- Born: 1949 (age 75–76) Melbourne, Victoria, Australia
- Occupations: Television director; film director;

= Rod Hardy =

Australian television and film director

Rod Hardy (born 1949) is an Australian film and television director.

==Career ==
His interest in film began before the age of 12, when he shot several short films on his brother's 8 mm film camera. Hardy has over 350 hours of credits directing television drama in his native Australia.

Hardy directed the 1979 horror feature film Thirst starring Chantal Contouri, which won Best Picture in its category at the 1980 Asia Pacific Film Festival.

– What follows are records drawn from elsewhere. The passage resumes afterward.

/-
Copyright (c) 2026. All rights reserved.
Released under Apache 2.0 license as described in the file LICENSE.
-/
import Mathlib
import Summits.RiemannHypothesis.RiemannHypothesis.Theorems.HandoffLatticeDual
import Summits.RiemannHypothesis.RiemannHypothesis.Theorems.HandoffLatticeUncertaintyAux
import HarnessLib

/-!
# L-DUAL for `C²` compactly supported data, and its `L²` form

`HANDOFF/prove-1` gen15, ATTEMPT-22 §10. gen14's `dilationSum_eq_tsum_fourier` (file
`HandoffLatticeDual`) states the pointwise Poisson form of the lattice sum for SCHWARTZ `f`; the
programme's window vectors (`(1−x²)^m·polynomial` on the window, zero outside) are `C^{m−1}` with
compact support, NOT Schwartz. This file proves the same identity for `C²` compactly supported data
(idea-1 §131.3 L-DUAL / L-DUAL-R request), using Mathlib's Poisson summation under `|x|^{-2}`
decay (`Real.tsum_eq_tsum_fourier_of_rpow_decay`) and the decay `‖𝓕F(ξ)‖ ≤ ‖F''‖₁/(4π²ξ²)`
(`Real.fourier_deriv` twice):

* `norm_fourier_le_of_deriv_two` — the `C²` Fourier decay;
* `dilationSum_eq_tsum_fourier_of_deriv_two` — **L-DUAL**: for `F` even, `C²`, supported in
  `[-λ, λ]`, `F 0 = 0`, `𝓕F 0 = 0`, and `u > 0`: `θ_F(u) = u⁻¹ Σ_{k≥1} 𝓕F(k/u)`;
* `latticeTail_eq_integral_fourierSide` — **L-DUAL in `L²`**:
  `T_λ(F) = ∫_{(λ,∞)} ‖Σ_{k≥1} 𝓕F(kv)‖² dv` (substitution `u = 1/v`).

RH-free identities of classical analysis (Poisson summation); nothing here bears on RH.
-/

noncomputable section

set_option linter.dupNamespace false

open Complex MeasureTheory Set Filter Asymptotics
open scoped Real FourierTransform

namespace Summit.RiemannHypothesis.RiemannHypothesis.Theorems

namespace LatticeUncertainty

variable {F : ℝ → ℂ} {lam : ℝ}

/-! ## Fourier decay of `C²` compactly supported functions -/

/-- For `F` twice differentiable with `F''` continuous and `F` compactly supported:
`𝓕(F'')(ξ) = (2πiξ)² 𝓕F(ξ)`. -/
theorem fourier_deriv_deriv (hd1 : Differentiable ℝ F) (hd2 : Differentiable ℝ (deriv F))
    (hc2 : Continuous (deriv (deriv F))) (hsupp : HasCompactSupport F) (ξ : ℝ) :
    𝓕 (deriv (deriv F)) ξ = (2 * π * I * ξ) ^ 2 * 𝓕 F ξ := by
  have hs1 : HasCompactSupport (deriv F) := hsupp.deriv
  have hs2 : HasCompactSupport (deriv (deriv F)) := hs1.deriv
  have hi0 : Integrable F := hd1.continuous.integrable_of_hasCompactSupport hsupp
  have hi1 : Integrable (deriv F) := hd2.continuous.integrable_of_hasCompactSupport hs1
  have hi2 : Integrable (deriv (deriv F)) := hc2.integrable_of_hasCompactSupport hs2
  have e1 := Real.fourier_deriv hi0 hd1 hi1
  have e2 := Real.fourier_deriv hi1 hd2 hi2
  rw [e2]
  simp only [e1, smul_eq_mul]
  ring

/-- **`C²` Fourier decay.** `‖𝓕F(ξ)‖ ≤ ‖F''‖₁ / (4π²ξ²)` for `ξ ≠ 0`. -/
theorem norm_fourier_le_of_deriv_two (hd1 : Differentiable ℝ F) (hd2 : Differentiable ℝ (deriv F))
    (hc2 : Continuous (deriv (deriv F))) (hsupp : HasCompactSupport F) {ξ : ℝ} (hξ : ξ ≠ 0) :
    ‖𝓕 F ξ‖ ≤ (∫ x, ‖deriv (deriv F) x‖) / (4 * π ^ 2 * ξ ^ 2) := by
  have h := fourier_deriv_deriv hd1 hd2 hc2 hsupp ξ
  have hc : (2 * π * I * ξ) ^ 2 = -(((4 * π ^ 2 * ξ ^ 2 : ℝ)) : ℂ) := by
    push_cast
    ring_nf
    rw [I_sq]
    ring
  have hpos : 0 < 4 * π ^ 2 * ξ ^ 2 := by positivity
  have hnorm : ‖𝓕 (deriv (deriv F)) ξ‖ = 4 * π ^ 2 * ξ ^ 2 * ‖𝓕 F ξ‖ := by
    rw [h, hc, norm_mul, norm_neg, Complex.norm_real, Real.norm_of_nonneg hpos.le]
  rw [le_div_iff₀ hpos, mul_comm, ← hnorm]
  exact norm_fourier_le_integral_norm _ _

/-! ## L-DUAL for `C²` data -/

/-- A function supported in `[-λ, λ]` is eventually zero along the cocompact filter of `ℝ`, hence
`O` of anything there. -/
theorem isBigO_cocompact_of_support_subset {G : ℝ → ℂ} {M : ℝ}
    (hG : ∀ x, x ∉ Icc (-M) M → G x = 0) (g : ℝ → ℝ) : G =O[cocompact ℝ] g := by
  have h0 : G =ᶠ[cocompact ℝ] fun _ ↦ (0 : ℂ) := by
    rw [cocompact_eq_atBot_atTop]
    refine Filter.eventually_sup.mpr ⟨?_, ?_⟩
    · filter_upwards [eventually_lt_atBot (-M)] with x hx
      exact hG x fun h ↦ not_le.mpr hx h.1
    · filter_upwards [eventually_gt_atTop M] with x hx
      exact hG x fun h ↦ not_le.mpr hx h.2
  exact (isBigO_zero _ _).congr' h0.symm EventuallyEq.rfl

/-- **L-DUAL (pointwise Poisson form) for `C²` compactly supported data.** For `F` even, twice
differentiable with continuous `F''`, supported in `[-λ, λ]`, with `F 0 = 0` and `𝓕F 0 = 0`
(i.e. `∫ F = 0`), and every `u > 0`: `dilationSum λ F u = u⁻¹ · Σ_{k ≥ 1} 𝓕F(k/u)`.
(idea-1 §131.1 (L-DUAL); Connes–Consani's map `ℰ`; Mathlib Poisson summation under
`|x|^{-2}` decay.) -/
theorem dilationSum_eq_tsum_fourier_of_deriv_two (hd1 : Differentiable ℝ F)
    (hd2 : Differentiable ℝ (deriv F)) (hc2 : Continuous (deriv (deriv F)))
    (hsupp : ∀ x, x ∉ Icc (-lam) lam → F x = 0) (heven : ∀ x, F (-x) = F x) (h0 : F 0 = 0)
    (hmass : 𝓕 F 0 = 0) {u : ℝ} (hu : 0 < u) :
    dilationSum lam F u = (u : ℂ)⁻¹ * ∑' k : ℕ+, 𝓕 F ((k : ℕ) / u) := by
  have hcs : HasCompactSupport F :=
    HasCompactSupport.intro isCompact_Icc fun x hx ↦ hsupp x hx
  set g : ℝ → ℂ := fun x ↦ F (x * u) with hg
  -- decay hypotheses for Poisson summation
  have hg_cont : Continuous g := hd1.continuous.comp (continuous_id.mul continuous_const)
  have hg_supp : ∀ x, x ∉ Icc (-(lam / u)) (lam / u) → g x = 0 := by
    intro x hx
    apply hsupp
    intro h
    apply hx
    constructor
    · rw [← neg_div, div_le_iff₀ hu]; exact h.1
    · rw [le_div_iff₀ hu]; exact h.2
  have hg_decay : g =O[cocompact ℝ] fun x : ℝ ↦ |x| ^ (-(2 : ℝ)) :=
    isBigO_cocompact_of_support_subset hg_supp _
  have hFg : ∀ ξ : ℝ, 𝓕 g ξ = (u⁻¹ : ℝ) • 𝓕 F (ξ / u) := fun ξ ↦ fourier_comp_mul_right F hu ξ
  set C : ℝ := (∫ x, ‖deriv (deriv F) x‖) / (4 * π ^ 2) with hC
  have hC0 : 0 ≤ C := by positivity
  have hFg_decay : (𝓕 g) =O[cocompact ℝ] fun x : ℝ ↦ |x| ^ (-(2 : ℝ)) := by
    refine IsBigO.of_bound (C * u) ?_
    have hne : ∀ᶠ ξ : ℝ in cocompact ℝ, ξ ≠ 0 := by
      rw [cocompact_eq_atBot_atTop]
      exact Filter.eventually_sup.mpr
        ⟨(eventually_lt_atBot (0 : ℝ)).mono fun x hx ↦ hx.ne,
          (eventually_gt_atTop (0 : ℝ)).mono fun x hx ↦ hx.ne'⟩
    filter_upwards [hne] with ξ hξ
    have hξu : ξ / u ≠ 0 := div_ne_zero hξ hu.ne'
    rw [hFg, norm_smul, Real.norm_of_nonneg (inv_nonneg.mpr hu.le), Real.norm_of_nonneg
      (Real.rpow_nonneg (abs_nonneg ξ) _)]
    calc u⁻¹ * ‖𝓕 F (ξ / u)‖
        ≤ u⁻¹ * ((∫ x, ‖deriv (deriv F) x‖) / (4 * π ^ 2 * (ξ / u) ^ 2)) :=
          mul_le_mul_of_nonneg_left (norm_fourier_le_of_deriv_two hd1 hd2 hc2 hcs hξu)
            (inv_nonneg.mpr hu.le)
      _ = C * u * |ξ| ^ (-(2 : ℝ)) := by
          rw [Real.rpow_neg (abs_nonneg ξ), Real.rpow_two, sq_abs, hC]
          field_simp
  -- Poisson summation for `g` at `x = 0`
  have hP := Real.tsum_eq_tsum_fourier_of_rpow_decay hg_cont one_lt_two hg_decay hFg_decay 0
  simp only [zero_add, QuotientAddGroup.mk_zero, fourier_eval_zero, mul_one] at hP
  -- summability and parity on `ℤ`
  have hsum_g : Summable fun n : ℤ ↦ g n :=
    summable_of_isBigO (Real.summable_abs_int_rpow one_lt_two)
      (hg_decay.comp_tendsto Int.tendsto_coe_cofinite)
  have hsum_Fg : Summable fun n : ℤ ↦ 𝓕 g n :=
    summable_of_isBigO (Real.summable_abs_int_rpow one_lt_two)
      (hFg_decay.comp_tendsto Int.tendsto_coe_cofinite)
  have hg_even : (fun n : ℤ ↦ g n).Even := fun n ↦ by
    simp only [hg, Int.cast_neg, neg_mul, heven]
  have hFf_even : ∀ ξ : ℝ, 𝓕 F (-ξ) = 𝓕 F ξ := fun ξ ↦ by
    rw [Real.fourier_real_eq, Real.fourier_real_eq, ← integral_neg_eq_self]
    refine integral_congr_ae (Eventually.of_forall fun v ↦ ?_)
    simp only [neg_mul, mul_neg, neg_neg, heven]
  have hFg_even : (fun n : ℤ ↦ 𝓕 g n).Even := fun n ↦ by
    change 𝓕 g ((-n : ℤ) : ℝ) = 𝓕 g (n : ℝ)
    rw [hFg, hFg, Int.cast_neg, neg_div, hFf_even]
  rw [tsum_int_eq_zero_add_two_mul_tsum_pnat hg_even hsum_g,
    tsum_int_eq_zero_add_two_mul_tsum_pnat hFg_even hsum_Fg] at hP
  have hg0 : g (0 : ℤ) = 0 := by simp [hg, h0]
  have hFg0 : 𝓕 g (0 : ℤ) = 0 := by
    rw [hFg, Int.cast_zero, zero_div, hmass, smul_zero]
  rw [hg0, hFg0, zero_add, zero_add, two_nsmul, two_nsmul, ← two_mul, ← two_mul] at hP
  have hP' : ∑' n : ℕ+, g (n : ℤ) = ∑' n : ℕ+, 𝓕 g (n : ℤ) := mul_left_cancel₀ two_ne_zero hP
  have hsupp' : ∀ x, lam < x → F x = 0 := fun x hx ↦ hsupp x fun h ↦ not_lt.mpr h.2 hx
  have hL : ∑' n : ℕ+, g (n : ℤ) = dilationSum lam F u := by
    rw [← tsum_pnat_eq_dilationSum F hu hsupp']
    exact tsum_congr fun n ↦ by simp [hg]
  have hR : ∑' n : ℕ+, 𝓕 g (n : ℤ) = (u : ℂ)⁻¹ * ∑' k : ℕ+, 𝓕 F ((k : ℕ) / u) := by
    rw [← tsum_mul_left]
    refine tsum_congr fun n ↦ ?_
    rw [hFg, Complex.real_smul]
    push_cast
    rfl
  rw [← hL, hP', hR]

/-! ## L-DUAL in `L²`: the lattice tail as an exterior Fourier integral -/

/-- **L-DUAL, `L²` form.** Under the hypotheses of `dilationSum_eq_tsum_fourier_of_deriv_two` and
`λ > 0`: `latticeTail λ F = ∫_{(λ,∞)} ‖Σ_{k ≥ 1} 𝓕F(kv)‖² dv` (substitute `u = 1/v`).
(idea-1 §131.1: `T(f) = ∫_λ^∞ |Σ_{k≥1} 𝓕f(kv)|² dv`.) -/
theorem latticeTail_eq_integral_fourierSide (hlam : 0 < lam) (hd1 : Differentiable ℝ F)
    (hd2 : Differentiable ℝ (deriv F)) (hc2 : Continuous (deriv (deriv F)))
    (hsupp : ∀ x, x ∉ Icc (-lam) lam → F x = 0) (heven : ∀ x, F (-x) = F x) (h0 : F 0 = 0)
    (hmass : 𝓕 F 0 = 0) :
    latticeTail lam F = ∫ v in Ioi lam, ‖∑' k : ℕ+, 𝓕 F ((k : ℕ) * v)‖ ^ 2 := by
  -- `T = ∫_{(0,∞)} 1_{(0,1/λ]} ‖θ‖²`; substitute `y = x⁻¹` (`integral_comp_rpow_Ioi`, `p = -1`)
  set G : ℝ → ℝ := fun y ↦ (Ioc 0 (1 / lam)).indicator (fun y ↦ ‖dilationSum lam F y‖ ^ 2) y
    with hG
  set h : ℝ → ℝ := fun v ↦ ‖∑' k : ℕ+, 𝓕 F ((k : ℕ) * v)‖ ^ 2 with hh
  have hT : latticeTail lam F = ∫ y in Ioi 0, G y := by
    rw [latticeTail, hG, setIntegral_indicator measurableSet_Ioc,
      Set.inter_eq_self_of_subset_right Ioc_subset_Ioi_self]
  have hsub := integral_comp_rpow_Ioi G (p := -1) (by norm_num)
  have hpt : ∀ x ∈ Ioi (0 : ℝ),
      (|(-1 : ℝ)| * x ^ ((-1 : ℝ) - 1)) • G (x ^ (-1 : ℝ)) = (Ici lam).indicator h x := by
    intro x hx
    have hx0 : 0 < x := hx
    rw [Real.rpow_neg_one, show (-1 : ℝ) - 1 = -2 by norm_num, abs_neg, abs_one, one_mul,
      smul_eq_mul]
    by_cases hxl : lam ≤ x
    · have hmem : x⁻¹ ∈ Ioc 0 (1 / lam) :=
        ⟨inv_pos.mpr hx0, by rw [one_div]; exact (inv_le_inv₀ hx0 hlam).mpr hxl⟩
      have hGx : G x⁻¹ = ‖dilationSum lam F x⁻¹‖ ^ 2 := by simp only [hG, indicator_of_mem hmem]
      rw [hGx, indicator_of_mem (mem_Ici.mpr hxl), hh,
        dilationSum_eq_tsum_fourier_of_deriv_two hd1 hd2 hc2 hsupp heven h0 hmass
          (inv_pos.mpr hx0)]
      have e : ∀ k : ℕ+, 𝓕 F ((k : ℕ) / x⁻¹) = 𝓕 F ((k : ℕ) * x) := fun k ↦ by
        rw [div_inv_eq_mul]
      simp_rw [e]
      rw [norm_mul, mul_pow, Complex.ofReal_inv, inv_inv, Complex.norm_real,
        Real.norm_of_nonneg hx0.le, Real.rpow_neg hx0.le, Real.rpow_two]
      field_simp
    · have hnot : x⁻¹ ∉ Ioc 0 (1 / lam) := fun hm ↦ hxl (by
        have h2 := hm.2
        rw [one_div, inv_le_inv₀ hx0 hlam] at h2
        exact h2)
      have hGx : G x⁻¹ = 0 := by simp only [hG, indicator_of_notMem hnot]
      rw [hGx, indicator_of_notMem (fun hm ↦ hxl (mem_Ici.mp hm)), mul_zero]
  rw [hT, ← hsub, setIntegral_congr_fun measurableSet_Ioi hpt, setIntegral_indicator
    measurableSet_Ici, show Ioi (0 : ℝ) ∩ Ici lam = Ici lam from
      Set.inter_eq_self_of_subset_right fun v hv ↦ hlam.trans_le (mem_Ici.mp hv),
    integral_Ici_eq_integral_Ioi]

end LatticeUncertainty

end Summit.RiemannHypothesis.RiemannHypothesis.Theorems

Having worked as a producer and director on the TV series, E Street from 1989 to 1991, Hardy moved to Los Angeles in 1992. His first project as director was Lies and Lullabies a story of drug addicts, starring Susan Dey and Piper Laurie. He directed Buffalo Girls (1995), which received two Golden Globe, one Screen Actors Guild and 11 Emmy award nominations.

Hardy has worked on shows such as The X-Files, Battlestar Galactica and Leverage.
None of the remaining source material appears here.